DRUG PRODUCT RECALLS
6.1 Drug Predict Recalls: In the event: (a) any government authority issues a request, directive or order that the Drug Product be recalled, or (b) a court of competent jurisdiction orders such a recall, or (c) CLIENT reasonably determines that the Drug Product should be recalled because the Drug Product does not conform to Specifications, CLIENT shall take appropriate corrective actions. In no event, however, shall XXXX have responsibility for regulatory compliance in connection with any recall, except to the extent as required by law. All costs and expenses incurred in connection with such recall shall be the responsibility of CLIENT unless caused solely by the negligence of XXXX. In no event shall XXXX have any liability for consequential damages incurred by CLIENT which arise out of, or in connection with, any Drug Product recall.
FORCE MAJEURE; FAILURE TO SUPPLY
7.1 Force Majeure Events: Failure of either party to perform under this Agreement (except the obligation to make payments) shall not subject such party to any liability to the other if such failure is caused by acts of God, fire, explosion, flood, drought, war, riot, sabotage, embargo, strikes or other labor trouble, compliance with any order or regulation of any government entity, or by any cause beyond the reasonable control of the affected party, whether or not foreseeable, provided that written notice of such event is promptly given to the other party.

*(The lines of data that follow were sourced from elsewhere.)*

import Summits.QuantumAdvantage.QuantumAdvantage.Theorems.RankDialF2
import HarnessLib

/-!
# RankDial (F3) — §12 two disjoint collisions fill a fibre (`le_of_minMass_eq_zero`), the `d = 1` threshold `massZero_threshold_d1`, the mixed block, `massZero_sandwich`, `olson_dial`

TARGET BY NAME (cell decomp-qadv, RESIDUAL MODE): item stmt-QuantumAdvantage-23109
`Summit.QuantumAdvantage.QuantumAdvantage.Theses.OddPrimeWalk.ManyReadersSqrtOdd`, through rung R5 = `AdviceFreeQNC0.WalkHardFLinSel p`.
This file SUPPORTS the item (`--supports`); it does not close it.  Declaration bodies are byte-identical to the cell node
«OlsonDial» (decomp-qadv lens-1 «grading / quantitative ladder», generation 26; node file sha256 6d975657…), cut into
≤ 400-line parts E1 (§7–§8) → E2 (§9–§10) → F1 (§11, §11bis) → F2 (§11ter) → F3 (§12); see part E1 for the whole node.
-/

set_option linter.dupNamespace false
set_option autoImplicit false

noncomputable section
open Classical

namespace Summit.QuantumAdvantage.QuantumAdvantage.Theorems.RankDial

open Finset
open Summit.QuantumAdvantage.AdviceFreeQNC0
open Literature.Computability.MetaComplexity Literature.Computability.MetaComplexity.Smolensky

/-! ### §12 Two disjoint collisions fill a fibre: `M(Φ) > 0` once `ℓ ≥ 2((p−1)d + 1)`; the `d = 1` threshold DECIDED -/

section TwoCollisions
variable {p : ℕ}

/-- left half of a sketch on `ℓ₁ + ℓ₂` columns -/
def leftPhi {d ℓ₁ ℓ₂ : ℕ} (Φ : Fin d → Fin (ℓ₁ + ℓ₂) → ZMod p) : Fin d → Fin ℓ₁ → ZMod p :=
  fun k j => Φ k (Fin.castAdd ℓ₂ j)

/-- right half of a sketch on `ℓ₁ + ℓ₂` columns -/
def rightPhi {d ℓ₁ ℓ₂ : ℕ} (Φ : Fin d → Fin (ℓ₁ + ℓ₂) → ZMod p) : Fin d → Fin ℓ₂ → ZMod p :=
  fun k j => Φ k (Fin.natAdd ℓ₁ j)

/-- the weight of a glued vector -/
theorem wt_append {ℓ₁ ℓ₂ : ℕ} (u : Fin ℓ₁ → Bool) (w : Fin ℓ₂ → Bool) : wt (Fin.append u w) = wt u + wt w := by
  unfold wt
  rw [Finset.card_filter, Finset.card_filter, Finset.card_filter, Fin.sum_univ_add]
  simp only [Fin.append_left, Fin.append_right]

/-- the sketch of a glued vector -/
theorem skt_append {d ℓ₁ ℓ₂ : ℕ} (Φ : Fin d → Fin (ℓ₁ + ℓ₂) → ZMod p) (u : Fin ℓ₁ → Bool) (w : Fin ℓ₂ → Bool) :
    skt Φ (Fin.append u w) = skt (leftPhi Φ) u + skt (rightPhi Φ) w := by
  funext k
  show (∑ j, if Fin.append u w j then Φ k j else 0) =
    (∑ j, if u j then Φ k (Fin.castAdd ℓ₂ j) else 0) + ∑ j, if w j then Φ k (Fin.natAdd ℓ₁ j) else 0
  rw [Fin.sum_univ_add]
  simp only [Fin.append_left, Fin.append_right]

/-- a vector lies in its own class of its own fibre -/
theorem classCount_pos {d ℓ : ℕ} (Φ : Fin d → Fin ℓ → ZMod p) (x : Fin d → ZMod p) (v : Fin ℓ → Bool)
    (hv : skt Φ v = x) (r : ℕ) (hr : wt v % 3 = r) : 0 < classCount Φ x r := by
  unfold classCount fib
  refine Finset.card_pos.2 ⟨v, ?_⟩
  rw [Finset.mem_filter, Finset.mem_filter]
  exact ⟨⟨Finset.mem_univ v, hv⟩, hr⟩

/-- **Two disjoint collisions fill a fibre.**  If both halves are longer than `(p−1)d` (`p ≠ 3` prime), some fibre of
`Φ` contains all three weight classes, so `M(Φ) > 0`: glue the collisions `(u₁,w₁)`, `(u₂,w₂)` of the two halves
(`exists_collision`); the four vectors `uᵢ ++ uⱼ` share one sketch value and their weights `A + B`, `A' + B`, `A + B'`,
`A' + B'` with `A ≢ A'`, `B ≢ B' (mod 3)` cover `ℤ/3`. -/
theorem minMass_pos_append (p : ℕ) [Fact p.Prime] (hp3 : p ≠ 3) {d ℓ₁ ℓ₂ : ℕ} (h₁ : (p - 1) * d < ℓ₁)
    (h₂ : (p - 1) * d < ℓ₂) (Φ : Fin d → Fin (ℓ₁ + ℓ₂) → ZMod p) : 0 < minMass Φ := by
  obtain ⟨u₁, w₁, hs₁, hw₁⟩ := exists_collision p hp3 h₁ (leftPhi Φ)
  obtain ⟨u₂, w₂, hs₂, hw₂⟩ := exists_collision p hp3 h₂ (rightPhi Φ)
  have hx : ∀ (a : Fin ℓ₁ → Bool) (b : Fin ℓ₂ → Bool), (a = u₁ ∨ a = w₁) → (b = u₂ ∨ b = w₂) →
      skt Φ (Fin.append a b) = skt Φ (Fin.append u₁ u₂) := by
    intro a b ha hb
    rw [skt_append, skt_append]
    rcases ha with rfl | rfl <;> rcases hb with rfl | rfl
    · rfl
    · rw [hs₂]
    · rw [hs₁]
    · rw [hs₁, hs₂]
  have hcover : ∀ r, r < 3 → 0 < classCount Φ (skt Φ (Fin.append u₁ u₂)) r := by
    intro r hr
    have hcase : (wt u₁ + wt u₂) % 3 = r ∨ (wt w₁ + wt u₂) % 3 = r ∨ (wt u₁ + wt w₂) % 3 = r ∨
        (wt w₁ + wt w₂) % 3 = r := by omega
    rcases hcase with h | h | h | h
    · exact classCount_pos Φ _ (Fin.append u₁ u₂) (hx _ _ (Or.inl rfl) (Or.inl rfl)) r (by rw [wt_append]; exact h)
    · exact classCount_pos Φ _ (Fin.append w₁ u₂) (hx _ _ (Or.inr rfl) (Or.inl rfl)) r (by rw [wt_append]; exact h)
    · exact classCount_pos Φ _ (Fin.append u₁ w₂) (hx _ _ (Or.inl rfl) (Or.inr rfl)) r (by rw [wt_append]; exact h)
    · exact classCount_pos Φ _ (Fin.append w₁ w₂) (hx _ _ (Or.inr rfl) (Or.inr rfl)) r (by rw [wt_append]; exact h)
  have hmin : 0 < minClass Φ (skt Φ (Fin.append u₁ u₂)) := by
    have h0 := hcover 0 (by norm_num)
    have h1 := hcover 1 (by norm_num)
    have h2 := hcover 2 (by norm_num)
    unfold minClass
    omega
  unfold minMass
  exact lt_of_lt_of_le hmin (Finset.single_le_sum (f := minClass Φ) (fun _ _ => Nat.zero_le _)
    (Finset.mem_image_of_mem _ (Finset.mem_univ _)))

/-- **PROVED weak `ε = 0` law**: a sketch of min-mass zero has `ℓ ≤ 2(p−1)d + 1` (`p ≠ 3` prime). -/
theorem le_of_minMass_eq_zero (p : ℕ) [Fact p.Prime] (hp3 : p ≠ 3) {d ℓ : ℕ} (Φ : Fin d → Fin ℓ → ZMod p)
    (hM : minMass Φ = 0) : ℓ ≤ 2 * ((p - 1) * d) + 1 := by
  by_contra h
  obtain ⟨ℓ₂, rfl⟩ : ∃ ℓ₂, ℓ = ((p - 1) * d + 1) + ℓ₂ := ⟨ℓ - ((p - 1) * d + 1), by omega⟩
  have hpos := minMass_pos_append p hp3 (by omega) (by omega) Φ
  omega

/-- **The `d = 1` threshold of the `ε = 0` law DECIDED: exactly `2p − 1`** (`p ≠ 3` prime) — `M = 0 ⟹ ℓ ≤ 2p − 1`, and
the fat block on `2p − 1` bits has `M = 0`.  (So `MassZeroBound p` holds at `d = 1` and cannot be improved there.) -/
theorem massZero_threshold_d1 (p : ℕ) [Fact p.Prime] (hp3 : p ≠ 3) :
    (∀ (ℓ : ℕ) (Φ : Fin 1 → Fin ℓ → ZMod p), minMass Φ = 0 → ℓ ≤ 2 * p - 1) ∧
      minMass (fun (_ : Fin 1) (_ : Fin (2 * p - 1)) => (1 : ZMod p)) = 0 := by
  refine ⟨fun ℓ Φ hM => ?_, minMass_fatBlock_eq_zero p hp3⟩
  have hp2 : 2 ≤ p := (Fact.out : p.Prime).two_le
  have h := le_of_minMass_eq_zero p hp3 Φ hM
  omega

/-- `MassZeroBound p` restricted to `d = 1` HOLDS. -/
theorem massZeroBound_d1 (p : ℕ) [Fact p.Prime] (hp3 : p ≠ 3) (ℓ : ℕ) (Φ : Fin 1 → Fin ℓ → ZMod p)
    (hM : minMass Φ = 0) : ℓ ≤ (p - 1) * 1 + p := by
  have hp2 : 2 ≤ p := (Fact.out : p.Prime).two_le
  have h := (massZero_threshold_d1 p hp3).1 ℓ Φ hM
  omega

/-- splitting a sketch value over `Fin (a + b)` into the two halves -/
theorem skt_split {d a b : ℕ} (Φ : Fin d → Fin (a + b) → ZMod p) (v : Fin (a + b) → Bool) (k : Fin d) :
    skt Φ v k = (∑ j₁ : Fin a, if v (Fin.castAdd b j₁) then Φ k (Fin.castAdd b j₁) else 0) +
      ∑ j₂ : Fin b, if v (Fin.natAdd a j₂) then Φ k (Fin.natAdd a j₂) else 0 :=
  Fin.sum_univ_add _

/-- splitting the weight over `Fin (a + b)` -/
theorem wt_split {a b : ℕ} (v : Fin (a + b) → Bool) :
    wt v = wt (fun j₁ => v (Fin.castAdd b j₁)) + wt (fun j₂ => v (Fin.natAdd a j₂)) := by
  unfold wt
  rw [Finset.card_filter, Finset.card_filter, Finset.card_filter, Fin.sum_univ_add]

/-- **The mixed block sketch**: `m` thin blocks of size `p − 1` (rows `0 … m−1` count them) followed by ONE fat block
of size `2p − 1` (row `m` counts it): `d = m + 1` rows, `ℓ = (p−1)d + p` columns. -/
def mixPhi (p m : ℕ) (k : Fin (m + 1)) : Fin (m * (p - 1) + (2 * p - 1)) → ZMod p :=
  if hk : (k : ℕ) < m then Fin.append (blockPhi p m (p - 1) ⟨k, hk⟩) (fun _ => 0)
  else Fin.append (fun _ => 0) (fun _ => 1)

/-- thin row, thin column -/
theorem mixPhi_thin_left (p m : ℕ) (k : Fin m) (j₁ : Fin (m * (p - 1))) :
    mixPhi p m (Fin.castSucc k) (Fin.castAdd (2 * p - 1) j₁) = blockPhi p m (p - 1) k j₁ := by
  unfold mixPhi
  rw [dif_pos (by simp), Fin.append_left]
  rfl

/-- thin row, fat column -/
theorem mixPhi_thin_right (p m : ℕ) (k : Fin m) (j₂ : Fin (2 * p - 1)) :
    mixPhi p m (Fin.castSucc k) (Fin.natAdd (m * (p - 1)) j₂) = 0 := by
  unfold mixPhi
  rw [dif_pos (by simp), Fin.append_right]

/-- fat row, thin column -/
theorem mixPhi_last_left (p m : ℕ) (j₁ : Fin (m * (p - 1))) :
    mixPhi p m (Fin.last m) (Fin.castAdd (2 * p - 1) j₁) = 0 := by
  unfold mixPhi
  rw [dif_neg (by simp), Fin.append_left]

/-- fat row, fat column -/
theorem mixPhi_last_right (p m : ℕ) (j₂ : Fin (2 * p - 1)) :
    mixPhi p m (Fin.last m) (Fin.natAdd (m * (p - 1)) j₂) = 1 := by
  unfold mixPhi
  rw [dif_neg (by simp), Fin.append_right]

/-- **The mixed block sketch has min-mass ZERO** (`p ≠ 3` prime): on a fibre the thin part of the weight is determined
and the fat part takes two values `c`, `c + p`, so one class is missed.  Hence `MassZeroBound p`, if true, is TIGHT
for every `d ≥ 1`: the `ε = 0` threshold `Z(p,d)` satisfies `(p−1)d + p ≤ Z(p,d) ≤ 2(p−1)d + 1`. -/
theorem minMass_mixBlock_eq_zero (p : ℕ) [Fact p.Prime] (hp3 : p ≠ 3) (m : ℕ) : minMass (mixPhi p m) = 0 := by
  have hp : p.Prime := Fact.out
  have hp2 : 2 ≤ p := hp.two_le
  haveI : NeZero p := ⟨hp.ne_zero⟩
  have hp3' : p % 3 ≠ 0 := fun h =>
    hp3 ((Nat.prime_dvd_prime_iff_eq Nat.prime_three hp).1 (Nat.dvd_of_mod_eq_zero h)).symm
  have ht : p - 1 < p := by omega
  -- thin coordinates = block counts of the thin part; fat coordinate = weight of the fat part
  have hthin : ∀ (v : Fin (m * (p - 1) + (2 * p - 1)) → Bool) (k : Fin m),
      skt (mixPhi p m) v (Fin.castSucc k) =
        skt (blockPhi p m (p - 1)) (fun j₁ => v (Fin.castAdd (2 * p - 1) j₁)) k := by
    intro v k
    rw [skt_split]
    simp only [mixPhi_thin_left, mixPhi_thin_right, ite_self, Finset.sum_const_zero, add_zero]
    rfl
  have hlast : ∀ v : Fin (m * (p - 1) + (2 * p - 1)) → Bool,
      skt (mixPhi p m) v (Fin.last m) = (wt (fun j₂ => v (Fin.natAdd (m * (p - 1)) j₂)) : ZMod p) := by
    intro v
    rw [skt_split]
    simp only [mixPhi_last_left, mixPhi_last_right, ite_self, Finset.sum_const_zero, zero_add]
    rw [Finset.sum_boole]
    rfl
  have hW : ∀ v : Fin (m * (p - 1) + (2 * p - 1)) → Bool,
      wt (fun j₁ => v (Fin.castAdd (2 * p - 1) j₁)) = ∑ k : Fin m, (skt (mixPhi p m) v (Fin.castSucc k)).val := by
    intro v
    rw [← block_wt ht (fun j₁ => v (Fin.castAdd (2 * p - 1) j₁))]
    refine Finset.sum_congr rfl fun k _ => ?_
    rw [hthin v k]
    rfl
  have hle : ∀ w : Fin (2 * p - 1) → Bool, wt w ≤ 2 * p - 1 := by
    intro w
    unfold wt
    exact (Finset.card_filter_le _ _).trans (by simp)
  unfold minMass
  refine Finset.sum_eq_zero fun x hx => ?_
  obtain ⟨v₀, _, rfl⟩ := Finset.mem_image.1 hx
  -- `W` = thin weight, `c` = fat weight mod p, both constant on the fibre
  set W := wt (fun j₁ => v₀ (Fin.castAdd (2 * p - 1) j₁)) with hWdef
  set c := wt (fun j₂ => v₀ (Fin.natAdd (m * (p - 1)) j₂)) % p with hcdef
  have hfib : ∀ v : Fin (m * (p - 1) + (2 * p - 1)) → Bool, skt (mixPhi p m) v = skt (mixPhi p m) v₀ →
      wt v % 3 ≠ (W + c + 2 * p) % 3 := by
    intro v hv
    have h1 : wt (fun j₁ => v (Fin.castAdd (2 * p - 1) j₁)) = W := by
      rw [hWdef, hW v, hW v₀, hv]
    have h2 : wt (fun j₂ => v (Fin.natAdd (m * (p - 1)) j₂)) % p = c := by
      have h := congrFun hv (Fin.last m)
      rw [hlast, hlast] at h
      have h' := congrArg ZMod.val h
      rwa [ZMod.val_natCast, ZMod.val_natCast] at h'
    have hq : wt (fun j₂ => v (Fin.natAdd (m * (p - 1)) j₂)) / p ≤ 1 := by
      have := Nat.div_le_div_right (c := p) (hle fun j₂ => v (Fin.natAdd (m * (p - 1)) j₂))
      have h3 : (2 * p - 1) / p = 1 := by
        rw [Nat.div_eq_of_lt_le] <;> omega
      omega
    have hdecomp := Nat.div_add_mod (wt fun j₂ => v (Fin.natAdd (m * (p - 1)) j₂)) p
    have hc : c < p := by rw [hcdef]; exact Nat.mod_lt _ hp.pos
    rw [wt_split v, h1]
    rcases Nat.le_one_iff_eq_zero_or_eq_one.1 hq with hq0 | hq1
    · rw [hq0, mul_zero, zero_add] at hdecomp
      omega
    · rw [hq1, mul_one] at hdecomp
      omega
  have hr : (W + c + 2 * p) % 3 < 3 := Nat.mod_lt _ (by norm_num)
  have h0 : classCount (mixPhi p m) (skt (mixPhi p m) v₀) ((W + c + 2 * p) % 3) = 0 := by
    unfold classCount fib
    refine Finset.card_eq_zero.2 (Finset.filter_eq_empty_iff.2 fun v hv h => ?_)
    rw [Finset.mem_filter] at hv
    exact hfib v hv.2 h
  have := minClass_le (mixPhi p m) (skt (mixPhi p m) v₀) _ hr
  omega

/-- **The `ε = 0` threshold is sandwiched for every `d ≥ 1`**: there is a `d`-row sketch on `(p−1)d + p` bits with
`M = 0`, and none on more than `2(p−1)d + 1` bits. -/
theorem massZero_sandwich (p : ℕ) [Fact p.Prime] (hp3 : p ≠ 3) (m : ℕ) :
    (∃ Φ : Fin (m + 1) → Fin (m * (p - 1) + (2 * p - 1)) → ZMod p, minMass Φ = 0) ∧
      ∀ (ℓ : ℕ) (Φ : Fin (m + 1) → Fin ℓ → ZMod p), minMass Φ = 0 → ℓ ≤ 2 * ((p - 1) * (m + 1)) + 1 :=
  ⟨⟨mixPhi p m, minMass_mixBlock_eq_zero p hp3 m⟩, fun _ Φ hM => le_of_minMass_eq_zero p hp3 Φ hM⟩

/-- **THE ALGEBRAIC + QUANTITATIVE DIAL at a prime `p ≥ 5`, one conjunction** (all kernel-checked):
exact reading of `|v| mod 3` needs `ℓ ≤ (p−1)d` (tight); one pure class needs `ℓ ≤ (p−1)d + 1`; min-mass zero needs
`ℓ ≤ 2(p−1)d + 1` (`= 2p − 1` tight at `d = 1`); the min-mass LAW holds at rank `ℓ/E` and fails at rank `ℓ/(p−1)`. -/
theorem olson_dial (p : ℕ) [Fact p.Prime] (hp : 5 ≤ p) :
    ExactRankBound p ∧ PureClassBound p ∧
      (∀ (ℓ d : ℕ) (Φ : Fin d → Fin ℓ → ZMod p), minMass Φ = 0 → ℓ ≤ 2 * ((p - 1) * d) + 1) ∧
      MassRankLin p ∧ ¬ MassRank p (fun ℓ => ℓ / (p - 1)) := by
  have hp3 : p ≠ 3 := by omega
  exact ⟨exactRankBound_holds p hp3, pureClassBound_holds p hp3, fun _ _ Φ hM => le_of_minMass_eq_zero p hp3 Φ hM,
    mass_dial_sandwich p hp⟩

end TwoCollisions

end Summit.QuantumAdvantage.QuantumAdvantage.Theorems.RankDial

end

7.2 Failure to Supply: If XXXX fails to supply all or any material part of the Drug Product ordered by CLIENT, CLIENT may require XXXX to supply the undelivered Drug Product or a lesser quantity at a future date agreed upon by CLIENT. The provisions of this Paragraph 7.2 shall be without prejudice to CLIENT's rights under Paragraph 3.2 and remedies provided for thereunder.
IMPROVEMENTS
8.1 Changes by CLIENT: CLIENT must approve, in writing, the Master Batch Record prior to the initial date of manufacture and the Provisional Product Specification Sheet, at least [+] prior to the initial date of manufacture. If CLIENT requests a change to the Master Batch Record and/or the Provisional Product Specification Sheet and XXXX agrees that such change is feasible with regard to the manufacture of the Drug Product, such change shall be incorporated within the Master Batch Record and/or Specifications pursuant to a revision of the Master Batch Record and/or Provisional Product Specification Sheet. The price of the Drug Product shall be adjusted for such change, and CLIENT shall pay XXXX the costs associated with such change, including any development work, if necessary, based upon XXXX'x then-prevailing development rates. Such revisions, prices and costs shall be set forth in a written amendment to this Agreement. It is the responsibility of CLIENT to insure that proper regulatory agencies approve the suggested changes.
8.2 Changes by XXXX: XXXX agrees that any changes developed by XXXX which may be incorporated into the Drug Product shall be set forth in a revision of the Master Batch Record and Provisional Product Specification Sheet, if applicable, prior to such incorporation. It is the responsibility of CLIENT to ensure that proper regulatory agencies approve the suggested changes.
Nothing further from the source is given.